Available data:
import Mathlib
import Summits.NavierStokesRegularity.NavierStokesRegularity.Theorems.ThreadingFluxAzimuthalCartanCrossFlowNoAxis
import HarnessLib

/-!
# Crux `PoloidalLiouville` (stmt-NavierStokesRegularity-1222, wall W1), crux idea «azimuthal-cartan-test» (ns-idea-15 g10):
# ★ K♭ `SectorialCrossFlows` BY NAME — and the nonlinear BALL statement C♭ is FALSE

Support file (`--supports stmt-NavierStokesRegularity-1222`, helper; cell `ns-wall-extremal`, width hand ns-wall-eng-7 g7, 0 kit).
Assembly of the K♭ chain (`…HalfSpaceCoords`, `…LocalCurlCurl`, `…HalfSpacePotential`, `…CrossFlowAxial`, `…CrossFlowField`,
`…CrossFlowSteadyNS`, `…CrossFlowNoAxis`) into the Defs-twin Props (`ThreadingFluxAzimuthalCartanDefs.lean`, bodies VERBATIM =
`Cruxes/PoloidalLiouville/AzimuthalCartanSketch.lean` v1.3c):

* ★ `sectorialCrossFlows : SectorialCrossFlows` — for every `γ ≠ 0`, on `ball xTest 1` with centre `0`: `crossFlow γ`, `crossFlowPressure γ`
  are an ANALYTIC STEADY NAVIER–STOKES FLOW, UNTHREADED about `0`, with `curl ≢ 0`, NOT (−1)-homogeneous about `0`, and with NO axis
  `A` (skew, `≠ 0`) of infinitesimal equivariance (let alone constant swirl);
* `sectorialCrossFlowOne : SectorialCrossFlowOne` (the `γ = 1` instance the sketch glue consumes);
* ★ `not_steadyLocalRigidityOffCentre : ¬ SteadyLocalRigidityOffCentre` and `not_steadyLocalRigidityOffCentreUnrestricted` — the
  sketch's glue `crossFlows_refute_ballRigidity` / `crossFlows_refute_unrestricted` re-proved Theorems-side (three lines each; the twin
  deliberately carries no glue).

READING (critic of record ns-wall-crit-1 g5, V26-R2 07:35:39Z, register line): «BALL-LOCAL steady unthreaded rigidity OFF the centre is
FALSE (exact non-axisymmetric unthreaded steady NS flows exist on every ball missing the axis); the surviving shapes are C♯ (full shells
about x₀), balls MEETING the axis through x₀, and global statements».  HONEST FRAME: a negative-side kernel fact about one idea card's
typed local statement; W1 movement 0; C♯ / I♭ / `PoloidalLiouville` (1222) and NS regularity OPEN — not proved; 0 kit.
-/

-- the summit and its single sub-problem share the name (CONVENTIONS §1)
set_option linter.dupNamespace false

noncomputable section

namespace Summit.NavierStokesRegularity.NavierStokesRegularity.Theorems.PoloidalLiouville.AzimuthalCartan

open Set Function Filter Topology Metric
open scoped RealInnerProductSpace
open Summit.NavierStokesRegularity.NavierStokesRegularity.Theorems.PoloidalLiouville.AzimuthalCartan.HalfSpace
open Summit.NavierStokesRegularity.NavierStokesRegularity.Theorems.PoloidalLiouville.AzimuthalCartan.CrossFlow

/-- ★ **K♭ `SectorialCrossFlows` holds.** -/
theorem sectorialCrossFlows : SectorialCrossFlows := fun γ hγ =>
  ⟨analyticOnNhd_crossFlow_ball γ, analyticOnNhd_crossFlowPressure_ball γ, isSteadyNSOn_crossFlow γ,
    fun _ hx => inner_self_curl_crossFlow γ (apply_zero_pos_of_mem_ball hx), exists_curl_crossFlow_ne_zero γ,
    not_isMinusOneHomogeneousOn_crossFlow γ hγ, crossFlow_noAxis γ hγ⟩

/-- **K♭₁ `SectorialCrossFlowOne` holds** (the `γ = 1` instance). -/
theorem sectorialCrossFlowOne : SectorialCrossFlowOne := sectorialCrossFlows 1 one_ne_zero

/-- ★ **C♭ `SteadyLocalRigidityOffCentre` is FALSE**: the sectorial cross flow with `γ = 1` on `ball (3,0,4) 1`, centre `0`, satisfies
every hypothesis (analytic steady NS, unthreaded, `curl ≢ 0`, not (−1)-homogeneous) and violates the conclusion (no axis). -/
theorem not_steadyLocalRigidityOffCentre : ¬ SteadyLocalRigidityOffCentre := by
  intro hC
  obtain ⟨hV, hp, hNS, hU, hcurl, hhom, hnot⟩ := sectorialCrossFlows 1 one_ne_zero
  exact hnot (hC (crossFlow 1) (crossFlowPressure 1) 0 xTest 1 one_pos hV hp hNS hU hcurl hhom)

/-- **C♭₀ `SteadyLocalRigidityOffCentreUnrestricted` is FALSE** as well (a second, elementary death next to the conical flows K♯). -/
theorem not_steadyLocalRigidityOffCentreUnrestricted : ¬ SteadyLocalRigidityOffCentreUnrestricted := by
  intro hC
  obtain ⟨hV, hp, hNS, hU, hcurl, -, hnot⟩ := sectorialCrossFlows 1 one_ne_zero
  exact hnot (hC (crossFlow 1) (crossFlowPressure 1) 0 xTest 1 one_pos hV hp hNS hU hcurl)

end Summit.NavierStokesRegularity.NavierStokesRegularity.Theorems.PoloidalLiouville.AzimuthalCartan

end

Description of the task: Please output the material above exactly as it reads.

The answer:
import Mathlib
import Summits.NavierStokesRegularity.NavierStokesRegularity.Theorems.ThreadingFluxAzimuthalCartanCrossFlowNoAxis
import HarnessLib

/-!
# Crux `PoloidalLiouville` (stmt-NavierStokesRegularity-1222, wall W1), crux idea «azimuthal-cartan-test» (ns-idea-15 g10):
# ★ K♭ `SectorialCrossFlows` BY NAME — and the nonlinear BALL statement C♭ is FALSE

Support file (`--supports stmt-NavierStokesRegularity-1222`, helper; cell `ns-wall-extremal`, width hand ns-wall-eng-7 g7, 0 kit).
Assembly of the K♭ chain (`…HalfSpaceCoords`, `…LocalCurlCurl`, `…HalfSpacePotential`, `…CrossFlowAxial`, `…CrossFlowField`,
`…CrossFlowSteadyNS`, `…CrossFlowNoAxis`) into the Defs-twin Props (`ThreadingFluxAzimuthalCartanDefs.lean`, bodies VERBATIM =
`Cruxes/PoloidalLiouville/AzimuthalCartanSketch.lean` v1.3c):

* ★ `sectorialCrossFlows : SectorialCrossFlows` — for every `γ ≠ 0`, on `ball xTest 1` with centre `0`: `crossFlow γ`, `crossFlowPressure γ`
  are an ANALYTIC STEADY NAVIER–STOKES FLOW, UNTHREADED about `0`, with `curl ≢ 0`, NOT (−1)-homogeneous about `0`, and with NO axis
  `A` (skew, `≠ 0`) of infinitesimal equivariance (let alone constant swirl);
* `sectorialCrossFlowOne : SectorialCrossFlowOne` (the `γ = 1` instance the sketch glue consumes);
* ★ `not_steadyLocalRigidityOffCentre : ¬ SteadyLocalRigidityOffCentre` and `not_steadyLocalRigidityOffCentreUnrestricted` — the
  sketch's glue `crossFlows_refute_ballRigidity` / `crossFlows_refute_unrestricted` re-proved Theorems-side (three lines each; the twin
  deliberately carries no glue).

READING (critic of record ns-wall-crit-1 g5, V26-R2 07:35:39Z, register line): «BALL-LOCAL steady unthreaded rigidity OFF the centre is
FALSE (exact non-axisymmetric unthreaded steady NS flows exist on every ball missing the axis); the surviving shapes are C♯ (full shells
about x₀), balls MEETING the axis through x₀, and global statements».  HONEST FRAME: a negative-side kernel fact about one idea card's
typed local statement; W1 movement 0; C♯ / I♭ / `PoloidalLiouville` (1222) and NS regularity OPEN — not proved; 0 kit.
-/

-- the summit and its single sub-problem share the name (CONVENTIONS §1)
set_option linter.dupNamespace false

noncomputable section

namespace Summit.NavierStokesRegularity.NavierStokesRegularity.Theorems.PoloidalLiouville.AzimuthalCartan

open Set Function Filter Topology Metric
open scoped RealInnerProductSpace
open Summit.NavierStokesRegularity.NavierStokesRegularity.Theorems.PoloidalLiouville.AzimuthalCartan.HalfSpace
open Summit.NavierStokesRegularity.NavierStokesRegularity.Theorems.PoloidalLiouville.AzimuthalCartan.CrossFlow

/-- ★ **K♭ `SectorialCrossFlows` holds.** -/
theorem sectorialCrossFlows : SectorialCrossFlows := fun γ hγ =>
  ⟨analyticOnNhd_crossFlow_ball γ, analyticOnNhd_crossFlowPressure_ball γ, isSteadyNSOn_crossFlow γ,
    fun _ hx => inner_self_curl_crossFlow γ (apply_zero_pos_of_mem_ball hx), exists_curl_crossFlow_ne_zero γ,
    not_isMinusOneHomogeneousOn_crossFlow γ hγ, crossFlow_noAxis γ hγ⟩

/-- **K♭₁ `SectorialCrossFlowOne` holds** (the `γ = 1` instance). -/
theorem sectorialCrossFlowOne : SectorialCrossFlowOne := sectorialCrossFlows 1 one_ne_zero

/-- ★ **C♭ `SteadyLocalRigidityOffCentre` is FALSE**: the sectorial cross flow with `γ = 1` on `ball (3,0,4) 1`, centre `0`, satisfies
every hypothesis (analytic steady NS, unthreaded, `curl ≢ 0`, not (−1)-homogeneous) and violates the conclusion (no axis). -/
theorem not_steadyLocalRigidityOffCentre : ¬ SteadyLocalRigidityOffCentre := by
  intro hC
  obtain ⟨hV, hp, hNS, hU, hcurl, hhom, hnot⟩ := sectorialCrossFlows 1 one_ne_zero
  exact hnot (hC (crossFlow 1) (crossFlowPressure 1) 0 xTest 1 one_pos hV hp hNS hU hcurl hhom)

/-- **C♭₀ `SteadyLocalRigidityOffCentreUnrestricted` is FALSE** as well (a second, elementary death next to the conical flows K♯). -/
theorem not_steadyLocalRigidityOffCentreUnrestricted : ¬ SteadyLocalRigidityOffCentreUnrestricted := by
  intro hC
  obtain ⟨hV, hp, hNS, hU, hcurl, -, hnot⟩ := sectorialCrossFlows 1 one_ne_zero
  exact hnot (hC (crossFlow 1) (crossFlowPressure 1) 0 xTest 1 one_pos hV hp hNS hU hcurl)

end Summit.NavierStokesRegularity.NavierStokesRegularity.Theorems.PoloidalLiouville.AzimuthalCartan

end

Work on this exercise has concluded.